Pour les années à venir, nous voudrions centrer la recherche sur la problématique Manipulation versus conscientisation. Pourquoi avoir choisi ce thème? L'échange langagier (Pierre Bourdieu parlerait du "marché linguistique"), n'est généralement pas une activité pacifique, mais un espace de tensions et d'agressions. Il suffit de regarder comment le langage fonctionne dans l'arène politique, lieu fait lui-même d'antagonismes, traversé de lourds enjeux de pouvoirs et, par dessus le marché, médiatisé à outrance. C'est en termes de "stratégies discursives" que U. Windisch propose une approche du discours conflictuel dont le discours politique est le prototype parfait. Mais, comme l'a très bien montré Ruprecht Lay, le danger de manipulation ne se limite pas au champ politique. Les domaines social, économique et culturel sont également menacés.

A l'opposé, le langage peut aussi être outil de conscientisation et d'humanisation. Le pédagogue brésilien Paulo Freire, qui est décédé en mai 1997, a non seulement jeté les bases théoriques de cette approche, il l'a également mis en pratique dans de nombreux pays du monde. Freire insiste sur le lien entre le langage et la réalité: "Exister humainement, c'est dire le monde, c'est le modifier. Le monde exprimé devient à tous un problème à résoudre." Sa méthode, notamment en ce qui concerne les mots générateurs, suppose une approche sémantique particulière. La signification est d'abord définie négativement comme quelque chose qui n'est pas inhérent au signe. Un élément linguistique n'acquiert sa signification que dans un contexte socio-économique donné. En tant que tel, un monème (dans le sens d'André Martinet) ou un signe complexe n'a que des virtualités sémantiques. En d'autres termes, le signe ne reproduit pas chez les partenaires de la communication une signification existant depuis toujours mais il provoque d'abord la transmission des expériences individuelles qui sont liées au contenu du signe. Ainsi le processus de conscientisation de la situation sociale, économique, politique et culturelle est en même temps un processus de sémantisation des signes linguistiques.

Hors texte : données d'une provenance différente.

/-- Card A, first lemma (elementary half), PROVED: every momentum-reversal-even observable is orthogonal to
every bond current under the Gibbs measure of `pinnedChain` — parity kills the Euler block on ALL profile
functionals (take `F = φ(e)·∂ψ(e)`). No integrability hypothesis is needed (Bochner junk is symmetric). -/
theorem integral_even_mul_bondCurrent_gibbs (ω₂ lam β γ T : ℝ) (N : ℕ)
    (F : Literature.MathematicalPhysics.KineticTheory.HeatConduction.PhaseSpace N → ℝ)
    (hF : ∀ z, F (z.1, -z.2) = F z) (b : Fin N) :
    ∫ z, F z * (Literature.MathematicalPhysics.KineticTheory.HeatConduction.pinnedChain ω₂ lam β γ).bondCurrent N b z
      ∂((Literature.MathematicalPhysics.KineticTheory.HeatConduction.pinnedChain ω₂ lam β γ).gibbsMeasure N T) = 0 := by
  set P := Literature.MathematicalPhysics.KineticTheory.HeatConduction.pinnedChain ω₂ lam β γ with hP
  rw [P.integral_gibbsMeasure]
  have h := Literature.MathematicalPhysics.KineticTheory.HeatConduction.integral_comp_momentumReversal N
    fun x => F x * P.bondCurrent N b x * P.gibbsDensity N T x
  simp only [hF, Literature.MathematicalPhysics.KineticTheory.HeatConduction.OscillatorChain.bondCurrent_neg_momentum,
    Literature.MathematicalPhysics.KineticTheory.HeatConduction.OscillatorChain.gibbsDensity,
    Literature.MathematicalPhysics.KineticTheory.HeatConduction.OscillatorChain.hamiltonian_neg_momentum,
    mul_neg, neg_mul, integral_neg] at h
  have h0 : ∫ x, F x * P.bondCurrent N b x * P.gibbsDensity N T x = 0 := by
    simp only [Literature.MathematicalPhysics.KineticTheory.HeatConduction.OscillatorChain.gibbsDensity]
    linarith
  rw [h0, mul_zero]

/-- The Prop `ThetaEvenOrthogonalCurrents` above, DISCHARGED. -/
theorem thetaEvenOrthogonalCurrents_holds : ThetaEvenOrthogonalCurrents := by
  intro ω₂ lam β γ _ _ _ _ T _ N P X μ F hF b _
  exact integral_even_mul_bondCurrent_gibbs ω₂ lam β γ T N F hF b

/-! ### Card B — regression-ward-identity -/

/-- (R1) EXACT REGRESSION IDENTITY at every `s > 0`, fixed `N`, free origin `a`:
`schur_s(j_b, J) = reg_s(b; a) − a·γ·schur_s(j_b, p_0²) + (N−1−a)·γ·schur_s(j_b, p²_{N−1})`, where
`reg_s(b;a) = Σ_{x,y,z} lap_s(j_b,e_x) (G(s)⁻¹)_{xy} cov(e_y,e_z) (z − a)` is the Laplace-space regression of the
bond current on the energy profile, paired with the linear profile centred at `a`.  Fixed-`N` content only
(Kolmogorov identity `s·lap_s(f,e_x) − cov(f,e_x) = lap_s(f,Le_x)`, `J = L X_a + a b_0 − (N−1−a) b_{N−1}`,
parity `cov(j_b, X_a) = 0`, linearity of `lap` in the second slot on admissible observables). -/
def RegressionIdentity : Prop :=
  ∀ ω₂ lam β γ : ℝ, 0 < ω₂ → 0 < lam → 0 < β → 0 < γ → ∀ T : ℝ, 0 < T → ∀ N : ℕ, ∀ hN : 2 ≤ N, let P := Literature.MathematicalPhysics.KineticTheory.HeatConduction.pinnedChain ω₂ lam β γ; let X := Literature.MathematicalPhysics.KineticTheory.HeatConduction.PhaseSpace N; let μ : MeasureTheory.Measure X := P.gibbsMeasure N T; let corr : (X → ℝ) → (X → ℝ) → ℝ → ℝ := fun f g t => (∫ z, f z * (∫ y, g y ∂(P.transitionKernel N T T t.toNNReal z)) ∂μ) - (∫ z, f z ∂μ) * (∫ z, g z ∂μ); let lap : ℝ → (X → ℝ) → (X → ℝ) → ℝ := fun s f g => ∫ t in Set.Ioi (0 : ℝ), Real.exp (-(s * t)) * corr f g t; let e : Fin N → X → ℝ := fun x z => z.2 x ^ 2 / 2 + P.U (z.1 x) + ∑ j : Fin N, ((if j.val = x.val + 1 then P.V (z.1 j - z.1 x) / 2 else 0) + (if x.val = j.val + 1 then P.V (z.1 x - z.1 j) / 2 else 0)); let G : ℝ → Matrix (Fin N) (Fin N) ℝ := fun s => Matrix.of fun x y => lap s (e x) (e y); let schur : ℝ → (X → ℝ) → (X → ℝ) → ℝ := fun s f g => lap s f g - ∑ x : Fin N, ∑ y : Fin N, lap s f (e x) * (G s)⁻¹ x y * lap s (e y) g; let J : X → ℝ := fun z => ∑ i : Fin N, P.bondCurrent N i z; let cov : (X → ℝ) → (X → ℝ) → ℝ := fun f g => (∫ z, f z * g z ∂μ) - (∫ z, f z ∂μ) * (∫ z, g z ∂μ); let reg : ℝ → Fin N → ℝ → ℝ := fun s b a => ∑ x : Fin N, ∑ y : Fin N, ∑ z : Fin N, lap s (P.bondCurrent N b) (e x) * (G s)⁻¹ x y * cov (e y) (e z) * ((z.val : ℝ) - a); ∀ s : ℝ, 0 < s → ∀ b : Fin N, ∀ a : ℝ,
      schur s (P.bondCurrent N b) J =
        reg s b a - a * P.γ * schur s (P.bondCurrent N b) (fun w => w.2 ⟨0, by omega⟩ ^ 2) +
          (((N : ℝ) - 1) - a) * P.γ * schur s (P.bondCurrent N b) (fun w => w.2 ⟨N - 1, by omega⟩ ^ 2)

/-- (R2) BULK REGRESSION OHM LAW (the even-sector core): the regression term centred at the bond itself,
`reg_s(b; b)`, has a DC limit `r_b`, bounded uniformly in `N`, equal to one constant `k` up to `ε` in the bulk. -/
def BulkRegressionOhm : Prop :=
  ∀ ω₂ lam β γ : ℝ, 0 < ω₂ → 0 < lam → 0 < β → 0 < γ → ∀ T : ℝ, 0 < T → ∃ k C : ℝ, ∀ ε : ℝ, 0 < ε → ∃ R : ℕ, ∀ N : ℕ, ∀ hN : 2 ≤ N, let P := Literature.MathematicalPhysics.KineticTheory.HeatConduction.pinnedChain ω₂ lam β γ; let X := Literature.MathematicalPhysics.KineticTheory.HeatConduction.PhaseSpace N; let μ : MeasureTheory.Measure X := P.gibbsMeasure N T; let corr : (X → ℝ) → (X → ℝ) → ℝ → ℝ := fun f g t => (∫ z, f z * (∫ y, g y ∂(P.transitionKernel N T T t.toNNReal z)) ∂μ) - (∫ z, f z ∂μ) * (∫ z, g z ∂μ); let lap : ℝ → (X → ℝ) → (X → ℝ) → ℝ := fun s f g => ∫ t in Set.Ioi (0 : ℝ), Real.exp (-(s * t)) * corr f g t; let e : Fin N → X → ℝ := fun x z => z.2 x ^ 2 / 2 + P.U (z.1 x) + ∑ j : Fin N, ((if j.val = x.val + 1 then P.V (z.1 j - z.1 x) / 2 else 0) + (if x.val = j.val + 1 then P.V (z.1 x - z.1 j) / 2 else 0)); let G : ℝ → Matrix (Fin N) (Fin N) ℝ := fun s => Matrix.of fun x y => lap s (e x) (e y); let schur : ℝ → (X → ℝ) → (X → ℝ) → ℝ := fun s f g => lap s f g - ∑ x : Fin N, ∑ y : Fin N, lap s f (e x) * (G s)⁻¹ x y * lap s (e y) g; let J : X → ℝ := fun z => ∑ i : Fin N, P.bondCurrent N i z; let cov : (X → ℝ) → (X → ℝ) → ℝ := fun f g => (∫ z, f z * g z ∂μ) - (∫ z, f z ∂μ) * (∫ z, g z ∂μ); let reg : ℝ → Fin N → ℝ → ℝ := fun s b a => ∑ x : Fin N, ∑ y : Fin N, ∑ z : Fin N, lap s (P.bondCurrent N b) (e x) * (G s)⁻¹ x y * cov (e y) (e z) * ((z.val : ℝ) - a); ∀ b : Fin N, b.val + 1 < N → ∃ r : ℝ,
      Filter.Tendsto (fun s => reg s b (b.val : ℝ)) (nhdsWithin (0 : ℝ) (Set.Ioi 0)) (nhds r) ∧ |r| ≤ C ∧
        (R ≤ b.val → b.val + 2 + R ≤ N → |r - k| ≤ ε)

Parmi les périodes historiques les plus intéressantes à étudier sous le double angle de la manipulation et de la conscientisation, il y a le Troisième Reich. Les national-socialistes ont systématiquement essayé de mettre le langage au service de la dictature ("Machtübernahme über die Sprache", comme le formule Siegfried Borck). Alfred Grosser, que la Faculté de Philosophie et Lettres des FUNDP a déjà accueilli dans le cadre de ses grandes conférences, estime que le national-socialisme a véritablement créé une langue nouvelle dont les mots n'ont pas d'équivalent en français (...). On ne peut pas rendre sensible la coloration particulière des mots et formules qui reviennent sans cesse. L'exposé que j'ai fait à la Freie Universität Berlin, en mai 1995, sur le thème Zwischen Kollaboration und Widerstand. Die Haltung der belgischen Katholiken gegenüber dem Faschismus m'a amené à approfondir cette problématique.

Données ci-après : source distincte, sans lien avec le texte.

/-!
# Route `UnitScaleTilt`, crux «MinimiserStabilityRegPr» (stmt-QuantumFields-19200, stub EX `stub_existenceMinimalOrbit`), route (α) — «OP-ROWS FLAT CERTIFICATE»:
# **THE KERNEL OF `Q_k(1)†` READ BACK ON THE ROUTE CARRIERS IS THE TENT — `toL2⁻¹ ∘ Q_k(1)† ∘ toL2B = (cB∕c₀)·(Q_{K−n}ᵀ ∘ bondShift⁻¹)` with
# `(Q_kᵀW)(⟨z, μ⟩) = (L^{kd}·L^k)⁻¹·Σ_{t<L^k} W(⟨proj_k(z − t e_μ), μ⟩)` — HENCE THE SUP ROW `‖toL2⁻¹(Q_k(1)†Ỹ)(b)‖ ≤ (cB∕c₀)·L^{−3(K−n)}·‖Y‖` (max fine-bond weight
# `(cB∕c₀)·η³`, no concentration on the block skeleton) AND THE `Q_k†a`-HALF OF THE DISPLAYED (137)-ROWS `h137π`∕`h137Δ` AT THE FLAT MEMBER, AT THE WEIGHT LETTER OF RECORD
# `a := a₀·(c₀∕cB)·(L^{K−n})³`, IS `≤ a₀·‖Y‖` — `K`-UNIFORM, VOLUME-UNIFORM**

Cell `ym3-torus` (HUMAN RULING D-0037, YM ladder rung R3 — YM₃ on T³, NOT d = 4, NOT Clay; YM gap NOT proved), width seat `ym3-torus-px21` (gen 5, «width 21»).  THEOREMS ONLY (0 `def`,
0 `sorry`); `--supports stmt-QuantumFields-19200 --as helper`, count-neutral; NO claim on crux ∕ stub ∕ registry.

WHY.  The EX display of record (S21ᴸ ✓p690389, 72 binders) carries six N06-class OPERATOR ROWS in sup form — `h137π`, `hOp139′π`, `hOpCΔ`, `h137Δ`, `hTJ`, `hOp349` — whose
`K`-uniform inhabitability at the member letters rests, for the `Q_k†`-terms of (137) ([Balaban1985Variational] p.298: «`Δ_{U₀}H = Q*((QGQ*)⁻¹ − a)`» read back on the fine
bonds), on ONE number recorded but not posted by ym3-torus-px19 g4 (HANDOFF § px19 g4 «LOCATED, NOT POSTED»): the flat kernel of `Q_k†` must be the TENT of [Balaban1984PropagatorsI]
(1.18)∕(1.21) with maximal fine-bond weight `≍ η³` (no concentration on the block skeleton), or the sup rows would fail the dimensional `K`-uniformity check that killed `hΔπn`
(✓`not_hΔπn`).  This file settles that number BY KERNEL and gives the flat-member (`U₀ = 1`) certificate of the `Q_k†a`-half of `h137π`∕`h137Δ` in the display's own letters
(★★OWNER RULING g28-№13 (c3) «A6 at the flat member by kernel»), plus — for the record — the trivial flat members of `hTJ` and `hOp139′π`.

WHAT IS PROVED (ns `…Theorems.Prop7QkAdjointFlatKernel`).
* §1 (any torus `P`, [folklore]) `runSite_update_sub`, `update_runSite_sub`, `sum_runSite_reindex` — the start `z − t e_μ` of the straight contour through a bond, and re-indexing a torus
  sum by the contour's end point.
* §2 (any `P`, `k ≤ m + K`, matrix fields `Matrix ι ι ℂ`) ★★ `sum_trace_conjTranspose_bondAvgIter_mul` — THE TRANSPOSE IDENTITY for the trace pairing:
  `Σ_c tr((Q_kX)(c)ᴴ·W(c)) = Σ_b tr(X(b)ᴴ·(Q_kᵀW)(b))`, `Q_k = LatticeFieldCalculus.bondAvgIter k` ((1.18), via ✓`Prop7FlatCoercivity.bondAvgIter_eq_lineBlockAvg`), the tent transpose
  written IN ONE STROKE as the sum over the `L^k` starts; ★ `norm_tentTranspose_le` — its sup row `‖(Q_kᵀW)(b)‖ ≤ L^{−kd}·max‖W‖`.
* §3 (the T³ member `F`, `h : n ≤ K`, weights `c₀ cB > 0`, background `U₀ = 1`) ★★ `toL2_symm_adjoint_Qk_one` — the EXPLICIT KERNEL of brick L0d's `LinearMap.adjoint (Qk F n K h c₀ cB 1)`
  between the weighted `L²` spaces (3.11)∕(3.16), read back by `toL2⁻¹ … toL2B` (✓`Prop7LaplaceAFlatLetters.Qk_one_toL2`: `η·L^{K−n} = 1`; uniqueness by `ext_inner_left`);
  ★★ `norm_toL2_symm_adjoint_Qk_one_apply_le` — `≤ (cB∕c₀)·((F.L)^{K−n})^{−3}·‖Y‖`; ★★ `norm_toL2_symm_adjoint_Qk_one_smul_apply_le` — at `a := a₀·(c₀∕cB)·((F.L)^{K−n})³`
  (★p1 g17 WORD 10 ∕ ✓`Prop7LaplaceAFlatCoercive.coercive_laplaceA_one`'s weight) the `Q_k(1)†(a•toL2B Y)` term of `h137π`∕`h137Δ` is `≤ a₀·‖Y‖`.
* §4 `hTJ_row_one`, `hOp139π_row_one` — the displayed rows `hTJ`, `hOp139′π` at `U₀ = 1` hold with any nonnegative constant (✓`TJSlotP_one`, ✓`DeltaPiSlotP_one`).
HONEST SCOPE.  Flat member only, linear bookkeeping over landed bricks; the `Q_k†(QGQ*)⁻¹`-half of (137), `hOpCΔ` and `hOp349` at `U₀ = 1` are flat-N06-class ([Balaban1984PropagatorsII])
and are NOT touched; nothing of [Balaban1985BackgroundPropagators] §3 at a curved background is asserted; no stub ∕ crux ∕ summit statement is proved or claimed.

References: T. Bałaban, CMP **95** (1984) 17–40 [Balaban1984PropagatorsI] ((1.7)–(1.8) pp.18–19, (1.11) p.19, (1.18) p.20, (1.21) p.21); CMP **99** (1985) 389–434
[Balaban1985BackgroundPropagators] (p.391, (3.11) p.392, (3.16) p.393, (3.26) p.395, (3.119) p.419, (3.127)–(3.128) p.421, (3.137) p.423); CMP **102** (1985) 277–309
[Balaban1985Variational] ((44)–(45) p.285, (137)–(139) p.298).
-/

set_option autoImplicit false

D'autres études pourraient être réalisées dans le cadre du projet de recherche Manipulation versus conscientisation. Je pense notamment à une étude critique des textes diffusés par les partis politiques avant les élections ou encore au discours relatif à l'affaire Dutroux. Ce genre de sujet se prête particulièrement à la démarche interdisciplinaire que nous voudrions promouvoir dans la Faculté de Philosophie et Lettres.

Durant l'année académique 1998-1999, nous avons profité de la présence régulière du Professeur Matthias Hartig (Universités de Francfort et de Paderborn), un des sociolinguistes les plus connus de la République Fédérale d'Allemagne.